1. **Generate the Moons dataset** using `sklearn.datasets.make_moons` (2D, ~10,000 points, normalized)
2. **Implement the cosine schedule** for $\bar{\alpha}_t$ as defined in Nichol & Dhariwal (2021)
3. **Train the same `SimpleNoisePredictor`** model on this data with the cosine schedule  
4. **Sample and visualize** generated points vs real data
5. **Compare:** Also train with the linear schedule and show both results side by side

## Hint Before You Start

**Most of the code you need is already in the tutorial!** This homework is designed as a small tweak — not a rewrite. Specifically:

- The model class (`SinusoidalEmbedding`, `SimpleNoisePredictor`), `q_sample`, and `sample_ddpm` can all be **copied directly** from the tutorial with no changes.
- The training loop is also the same — just swap the dataset and schedule.
- The only truly new code you need to write is the **cosine schedule** (Task 2) and deriving `betas` from it.

So: open the tutorial side by side, reuse what you need, and focus your energy on understanding the cosine schedule and comparing results.

---
### Task 1: Load and plot the Moons dataset (2 pts)

Generate 10,000 points from `make_moons` with `noise=0.05`. Normalize to zero mean, unit std. Plot it.

In [None]:
# YOUR CODE HERE


---
### Task 2: Implement the cosine noise schedule (3 pts)

Implement the cosine schedule from Nichol & Dhariwal (2021):

$$\bar{\alpha}_t = \frac{f(t)}{f(0)}, \quad f(t) = \cos\left(\frac{t/T + s}{1+s} \cdot \frac{\pi}{2}\right)^2, \quad s = 0.008$$

Then derive `betas` from `alpha_bar` using $\beta_t = 1 - \bar{\alpha}_t / \bar{\alpha}_{t-1}$, clipped to max 0.999.

Plot both the linear and cosine $\bar{\alpha}_t$ on the same axes.

In [None]:
# YOUR CODE HERE


---
### Task 3: Train the model with the cosine schedule (3 pts)

Use `T=300`, `batch_size=256`, `n_epochs=100`, same model architecture as the tutorial. Plot the training loss.

In [None]:
# YOUR CODE HERE


---
### Task 4: Sample and compare (2 pts)

Generate 5,000 samples from your trained model. Create a side-by-side plot: real moons (left) vs generated samples (right).
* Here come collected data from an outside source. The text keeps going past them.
/-- **★★★ HYPOTHESIS (i) OF THE NEWTON SHELL IN A LOCAL GAUGE, AT EVERY `L ≥ 2`** (`k ≤ m + K`).  `σ` ANY finest gauge transformation, `N ⊇ B^k(c₋) ∪ B^k(c₊)` ANY set of fine sites;
`U₀` a finest `SU(n)` field with `‖(U₀^σ)_b − 1‖ ≤ η` on the bonds with both ends in `N` (flat IN THE GAUGE `σ` ON THE STENCIL only); `V` a level-`k` field with
`‖Ū₀^{(k)}(c)·V(c)* − 1‖ ≤ η₀` AT `c`; perturbations `a, a′` with `‖a_b‖, ‖a′_b‖ ≤ r ≤ 1/2`, `‖a′_b − a_b‖ ≤ Δ ≤ 2r`, `U_a = e^{a}U₀`, `U_{a′} = e^{a′}U₀`; the smallness rows of
`NewtonLiftFlat.norm_mlogDefect_sub_sub_linAvgIterM_le_allL` VERBATIM (`m′(x) = (d+1)L^k x`, `C_A = (d+1)C_S·5200ℓ²∕(L(L−1))`: `C_A(m′(4r)+m′(2r+η)) ≤ 1`, `200ℓ(…) ≤ 1`, `4ℓ(…) < δ_N`,
`ρ_D = 2m′(2r) + η₀ ≤ 1/2`).  THEN
`‖log(Ū_{a′}^{(k)}(c)V(c)*) − log(Ū_a^{(k)}(c)V(c)*) − h₀*·Q^{(k)}(σ(a′ − a)σ*)(c)·h₀‖ ≤ (d+1)L^k·[8ρ_D + 2C_A(m′(4r)+m′(2r+η)) + (2r+η) + (2m′(η)+η₀)]·Δ`, `h₀ = σ^{(k)}(c₋)` — the
(i)-row of `NewtonShell.exists_zero_on_support_of_approxRightInverse` at the constrained bond `c` for the FRAMED linearisation `T_σ(a)(c) = h₀*·Q^{(k)}(σ a σ*)(c)·h₀`, SAME k-free
bracket as the flat row.  Proof: the flat row on the cut-off quadruple (`W_• := (U_•)^σ` on the `N`-bonds, `1` elsewhere; `a_N := σ a σ*` there, `0` elsewhere; `V′`) + §2 transfer.
[cite: Balaban1985Averaging, (11)–(13) p.19, (20)–(23) p.21, Prop. 4 (134)–(135) p.38, Prop. 5 (156)–(157) p.42; Balaban1985Variational, (15) p.280] -/
theorem norm_mlogDefect_sub_sub_framedAvg_le_allL {k : ℕ} (hk : k ≤ P.m + P.K) (σ : GaugeTransf P 0 (Matrix.specialUnitaryGroup n ℂ)) (N : Set (Site P 0)) (c : PBond P k)
    (hN : ∀ x : Site P 0, (iterBlockOf k x = c.src ∨ iterBlockOf k x = c.tgt) → x ∈ N)
    (U₀ Ua Ua' : GaugeField P 0 (Matrix.specialUnitaryGroup n ℂ)) (V : GaugeField P k (Matrix.specialUnitaryGroup n ℂ)) (a a' : PBond P 0 → Matrix n n ℂ)
    (hUa : ∀ b, ((Ua b : Matrix.specialUnitaryGroup n ℂ) : Matrix n n ℂ) = exp (a b) * (U₀ b : Matrix n n ℂ))
    (hUa' : ∀ b, ((Ua' b : Matrix.specialUnitaryGroup n ℂ) : Matrix n n ℂ) = exp (a' b) * (U₀ b : Matrix n n ℂ))
    {r η η₀ Δ : ℝ} (hr : r ≤ 1 / 2) (hη : 0 ≤ η) (hη₀ : 0 ≤ η₀) (hΔr : Δ ≤ 2 * r)
    (ha : ∀ b, ‖a b‖ ≤ r) (ha' : ∀ b, ‖a' b‖ ≤ r) (hΔ : ∀ b, ‖a' b - a b‖ ≤ Δ)
    (hU₀ : ∀ b : PBond P 0, b.src ∈ N → b.tgt ∈ N → ‖((GaugeField.gaugeAct σ U₀ b : Matrix.specialUnitaryGroup n ℂ) : Matrix n n ℂ) - 1‖ ≤ η)
    (hV : ‖((Averaging.iter (fun i => blockAvg (P := P) (j := i) (expMeanLogSU (n := n))) k U₀ c : Matrix.specialUnitaryGroup n ℂ) : Matrix n n ℂ) *
        star ((V c : Matrix.specialUnitaryGroup n ℂ) : Matrix n n ℂ) - 1‖ ≤ η₀)
    (h5200 : (((P.d : ℝ) + 1) * ((18 : ℝ) ^ P.d * (2 + ((P.d : ℝ) + 1) * (18 : ℝ) ^ P.d)) * (5200 * (((P.d + 2) * P.L : ℕ) : ℝ) ^ 2) / ((P.L : ℝ) * ((P.L : ℝ) - 1))) *
      ((((P.d : ℝ) + 1) * (P.L : ℝ) ^ k * (4 * r)) + (((P.d : ℝ) + 1) * (P.L : ℝ) ^ k * (2 * r + η))) ≤ 1)
    (h200 : 200 * (((P.d + 2) * P.L : ℕ) : ℝ) * ((((P.d : ℝ) + 1) * (P.L : ℝ) ^ k * (4 * r)) + (((P.d : ℝ) + 1) * (P.L : ℝ) ^ k * (2 * r + η))) ≤ 1)
    (hNδ : 4 * (((P.d + 2) * P.L : ℕ) : ℝ) *
      ((((P.d : ℝ) + 1) * (P.L : ℝ) ^ k * (4 * r)) + (((P.d : ℝ) + 1) * (P.L : ℝ) ^ k * (2 * r + η))) < deltaSU n)
    (hρD : 2 * ((((P.d : ℝ) + 1) * (P.L : ℝ) ^ k * (2 * r))) + η₀ ≤ 1 / 2) :
    ‖mlog (((Averaging.iter (fun i => blockAvg (P := P) (j := i) (expMeanLogSU (n := n))) k Ua' c : Matrix.specialUnitaryGroup n ℂ) : Matrix n n ℂ) *
          star ((V c : Matrix.specialUnitaryGroup n ℂ) : Matrix n n ℂ)) -
        mlog (((Averaging.iter (fun i => blockAvg (P := P) (j := i) (expMeanLogSU (n := n))) k Ua c : Matrix.specialUnitaryGroup n ℂ) : Matrix n n ℂ) *
          star ((V c : Matrix.specialUnitaryGroup n ℂ) : Matrix n n ℂ)) -
        star (transfUp σ k c.src : Matrix n n ℂ) *
          linAvgIterM k (fun b => (σ b.src : Matrix n n ℂ) * (a' b - a b) * star (σ b.src : Matrix n n ℂ)) c * (transfUp σ k c.src : Matrix n n ℂ)‖ ≤
      (((P.d : ℝ) + 1) * (P.L : ℝ) ^ k) *
        (8 * (2 * ((((P.d : ℝ) + 1) * (P.L : ℝ) ^ k * (2 * r))) + η₀) +
          2 * (((P.d : ℝ) + 1) * ((18 : ℝ) ^ P.d * (2 + ((P.d : ℝ) + 1) * (18 : ℝ) ^ P.d)) * (5200 * (((P.d + 2) * P.L : ℕ) : ℝ) ^ 2) / ((P.L : ℝ) * ((P.L : ℝ) - 1))) *
            ((((P.d : ℝ) + 1) * (P.L : ℝ) ^ k * (4 * r)) + (((P.d : ℝ) + 1) * (P.L : ℝ) ^ k * (2 * r + η))) +
          (2 * r + η) + (2 * ((((P.d : ℝ) + 1) * (P.L : ℝ) ^ k * η)) + η₀)) * Δ := by
  classical
  set av : (i : ℕ) → Averaging P i (Matrix.specialUnitaryGroup n ℂ) := fun i => blockAvg (P := P) (j := i) (expMeanLogSU (n := n)) with hav
  have hr0 : 0 ≤ r := (norm_nonneg _).trans (ha ⟨fun _ => 0, c.dir⟩)
  have hΔ0 : 0 ≤ Δ := (norm_nonneg _).trans (hΔ ⟨fun _ => 0, c.dir⟩)
  have hL1 : (1 : ℝ) < P.L := by exact_mod_cast P.hL.2
  have hLL : 0 < (P.L : ℝ) * ((P.L : ℝ) - 1) := mul_pos (by linarith) (by linarith)
  have hCA0 : 0 ≤ (((P.d : ℝ) + 1) * ((18 : ℝ) ^ P.d * (2 + ((P.d : ℝ) + 1) * (18 : ℝ) ^ P.d)) * (5200 * (((P.d + 2) * P.L : ℕ) : ℝ) ^ 2) / ((P.L : ℝ) * ((P.L : ℝ) - 1))) :=
    div_nonneg (by positivity) hLL.le
  have hA0 : 0 ≤ ((P.d : ℝ) + 1) * (P.L : ℝ) ^ k := by positivity
  have hmono : (((P.d : ℝ) + 1) * (P.L : ℝ) ^ k * (2 * r)) + (((P.d : ℝ) + 1) * (P.L : ℝ) ^ k * η) ≤
      (((P.d : ℝ) + 1) * (P.L : ℝ) ^ k * (4 * r)) + (((P.d : ℝ) + 1) * (P.L : ℝ) ^ k * (2 * r + η)) := by nlinarith [mul_nonneg hA0 hr0]
  have hsum0 : 0 ≤ (((P.d : ℝ) + 1) * (P.L : ℝ) ^ k * (2 * r)) + (((P.d : ℝ) + 1) * (P.L : ℝ) ^ k * η) := by positivity
  have hm' := (mul_le_mul_of_nonneg_left hmono hCA0).trans h5200
  have h200' := (mul_le_mul_of_nonneg_left hmono (by positivity : (0 : ℝ) ≤ 200 * (((P.d + 2) * P.L : ℕ) : ℝ))).trans h200
  have hNδ' := lt_of_le_of_lt (mul_le_mul_of_nonneg_left hmono (by positivity : (0 : ℝ) ≤ 4 * (((P.d + 2) * P.L : ℕ) : ℝ))) hNδ
  -- the cut-offs
  let InN : PBond P 0 → Prop := fun b => b.src ∈ N ∧ b.tgt ∈ N
  let W : GaugeField P 0 (Matrix.specialUnitaryGroup n ℂ) := fun b => if InN b then GaugeField.gaugeAct σ U₀ b else 1
  let Wa : GaugeField P 0 (Matrix.specialUnitaryGroup n ℂ) := fun b => if InN b then GaugeField.gaugeAct σ Ua b else 1
  let Wa' : GaugeField P 0 (Matrix.specialUnitaryGroup n ℂ) := fun b => if InN b then GaugeField.gaugeAct σ Ua' b else 1
  let aN : PBond P 0 → Matrix n n ℂ := fun b => if InN b then (σ b.src : Matrix n n ℂ) * a b * star (σ b.src : Matrix n n ℂ) else 0
  let aN' : PBond P 0 → Matrix n n ℂ := fun b => if InN b then (σ b.src : Matrix n n ℂ) * a' b * star (σ b.src : Matrix n n ℂ) else 0
  let V' : GaugeField P k (Matrix.specialUnitaryGroup n ℂ) := fun c' => if c' = c then GaugeField.gaugeAct (transfUp σ k) V c else Averaging.iter av k W c'
  have hW_in : ∀ b : PBond P 0, b.src ∈ N → b.tgt ∈ N → W b = GaugeField.gaugeAct σ U₀ b := fun b h1 h2 => if_pos ⟨h1, h2⟩
  have hWa_in : ∀ b : PBond P 0, b.src ∈ N → b.tgt ∈ N → Wa b = GaugeField.gaugeAct σ Ua b := fun b h1 h2 => if_pos ⟨h1, h2⟩
  have hWa'_in : ∀ b : PBond P 0, b.src ∈ N → b.tgt ∈ N → Wa' b = GaugeField.gaugeAct σ Ua' b := fun b h1 h2 => if_pos ⟨h1, h2⟩
  have hV'c : V' c = GaugeField.gaugeAct (transfUp σ k) V c := if_pos rfl
  have hdiff_in : ∀ b : PBond P 0, b.src ∈ N → b.tgt ∈ N → aN' b - aN b = (σ b.src : Matrix n n ℂ) * (a' b - a b) * star (σ b.src : Matrix n n ℂ) := by
    intro b h1 h2
    have e : aN b = (σ b.src : Matrix n n ℂ) * a b * star (σ b.src : Matrix n n ℂ) := if_pos ⟨h1, h2⟩
    have e' : aN' b = (σ b.src : Matrix n n ℂ) * a' b * star (σ b.src : Matrix n n ℂ) := if_pos ⟨h1, h2⟩
    rw [e, e']; noncomm_ring
  -- the exponential form of the cut-off perturbed fields
  have hexp : ∀ (Ub : GaugeField P 0 (Matrix.specialUnitaryGroup n ℂ)) (x : PBond P 0 → Matrix n n ℂ),
      (∀ b, ((Ub b : Matrix.specialUnitaryGroup n ℂ) : Matrix n n ℂ) = exp (x b) * (U₀ b : Matrix n n ℂ)) →
      ∀ b, (((if InN b then GaugeField.gaugeAct σ Ub b else 1 : Matrix.specialUnitaryGroup n ℂ)) : Matrix n n ℂ) =
        exp (if InN b then (σ b.src : Matrix n n ℂ) * x b * star (σ b.src : Matrix n n ℂ) else 0) * ((W b : Matrix.specialUnitaryGroup n ℂ) : Matrix n n ℂ) := by
    intro Ub x hUb b
    by_cases hb : InN b
    · have e : W b = GaugeField.gaugeAct σ U₀ b := if_pos hb
      rw [if_pos hb, if_pos hb, e]; exact coe_gaugeAct_expField σ U₀ Ub x hUb b
    · have e : W b = 1 := if_neg hb
      rw [if_neg hb, if_neg hb, e, exp_zero, one_mul]
  have hWa_exp : ∀ b, ((Wa b : Matrix.specialUnitaryGroup n ℂ) : Matrix n n ℂ) = exp (aN b) * (W b : Matrix n n ℂ) := hexp Ua a hUa
  have hWa'_exp : ∀ b, ((Wa' b : Matrix.specialUnitaryGroup n ℂ) : Matrix n n ℂ) = exp (aN' b) * (W b : Matrix n n ℂ) := hexp Ua' a' hUa'
  -- sizes of the cut-off perturbations
  have hsize : ∀ (x : PBond P 0 → Matrix n n ℂ) {s : ℝ}, 0 ≤ s → (∀ b, ‖x b‖ ≤ s) →
      ∀ b, ‖(if InN b then (σ b.src : Matrix n n ℂ) * x b * star (σ b.src : Matrix n n ℂ) else 0 : Matrix n n ℂ)‖ ≤ s := by
    intro x s hs hx b
    by_cases hb : InN b
    · rw [if_pos hb, norm_conj_SU]; exact hx b
    · rw [if_neg hb, norm_zero]; exact hs
  have haN : ∀ b, ‖aN b‖ ≤ r := hsize a hr0 ha
  have haN' : ∀ b, ‖aN' b‖ ≤ r := hsize a' hr0 ha'
  have hΔN : ∀ b, ‖aN' b - aN b‖ ≤ Δ := by
    intro b
    by_cases hb : InN b
    · rw [hdiff_in b hb.1 hb.2, norm_conj_SU]; exact hΔ b
    · have e : aN b = 0 := if_neg hb
      have e' : aN' b = 0 := if_neg hb
      rw [e, e', sub_zero, norm_zero]; exact hΔ0
  -- the cut-off background is flat on the whole torus
  have hW_one : ∀ b, ‖((W b : Matrix.specialUnitaryGroup n ℂ) : Matrix n n ℂ) - 1‖ ≤ η := by
    intro b
    by_cases hb : InN b
    · have e : W b = GaugeField.gaugeAct σ U₀ b := if_pos hb
      rw [e]; exact hU₀ b hb.1 hb.2
    · have e : W b = 1 := if_neg hb
      rw [e]; simpa using hη
  -- the cut-off datum: defect `η₀` at `c`, `0` elsewhere
  have hV'all : ∀ c' : PBond P k, ‖((Averaging.iter av k W c' : Matrix.specialUnitaryGroup n ℂ) : Matrix n n ℂ) * star ((V' c' : Matrix.specialUnitaryGroup n ℂ) : Matrix n n ℂ) - 1‖ ≤ η₀ := by
    intro c'
    by_cases hc : c' = c
    · subst hc
      rw [norm_defect_cutoff_eq σ N hk _ hN U₀ W hW_in V V' hV'c]; exact hV
    · have e : V' c' = Averaging.iter av k W c' := if_neg hc
      rw [e, coe_mul_star_self, sub_self, norm_zero]; exact hη₀
  -- the flat row on the cut-off quadruple
  have hflat := norm_mlogDefect_sub_sub_linAvgIterM_le_allL hk W Wa Wa' V' aN aN' hWa_exp hWa'_exp hr hη hη₀ hΔr haN haN' hΔN hW_one hV'all h5200 h200 hNδ hρD c
  -- the true defects stay within `1` of the identity
  have hρD1 : 2 * ((((P.d : ℝ) + 1) * (P.L : ℝ) ^ k * (2 * r))) + η₀ < 1 := lt_of_le_of_lt hρD (by norm_num)
  have h1 := lt_of_le_of_lt (norm_defect_sub_one_le_framed_allL hk σ N c hN U₀ Ua V a hUa hr hη ha hU₀ hV hm' h200' hNδ') hρD1
  have h1' := lt_of_le_of_lt (norm_defect_sub_one_le_framed_allL hk σ N c hN U₀ Ua' V a' hUa' hr hη ha' hU₀ hV hm' h200' hNδ') hρD1
  -- transfer
  exact norm_mlogDefect_sub_sub_framedAvg_le_of_cutoff σ N hk c hN Ua Ua' Wa Wa' hWa_in hWa'_in V V' hV'c a a' aN aN' hdiff_in h1 h1' hflat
**Bonus:** Also train a model with the linear schedule and show a 3-panel comparison: Real | Linear | Cosine.

In [None]:
# YOUR CODE HERE


---
### Task 5: Short answer (2 pts)

In 2–3 sentences: 
- Do you notice any difference in sample quality between linear vs cosine schedules on this dataset?  
- Why might the cosine schedule help (or not help much) for this simple 2D data?

*Your answer here:*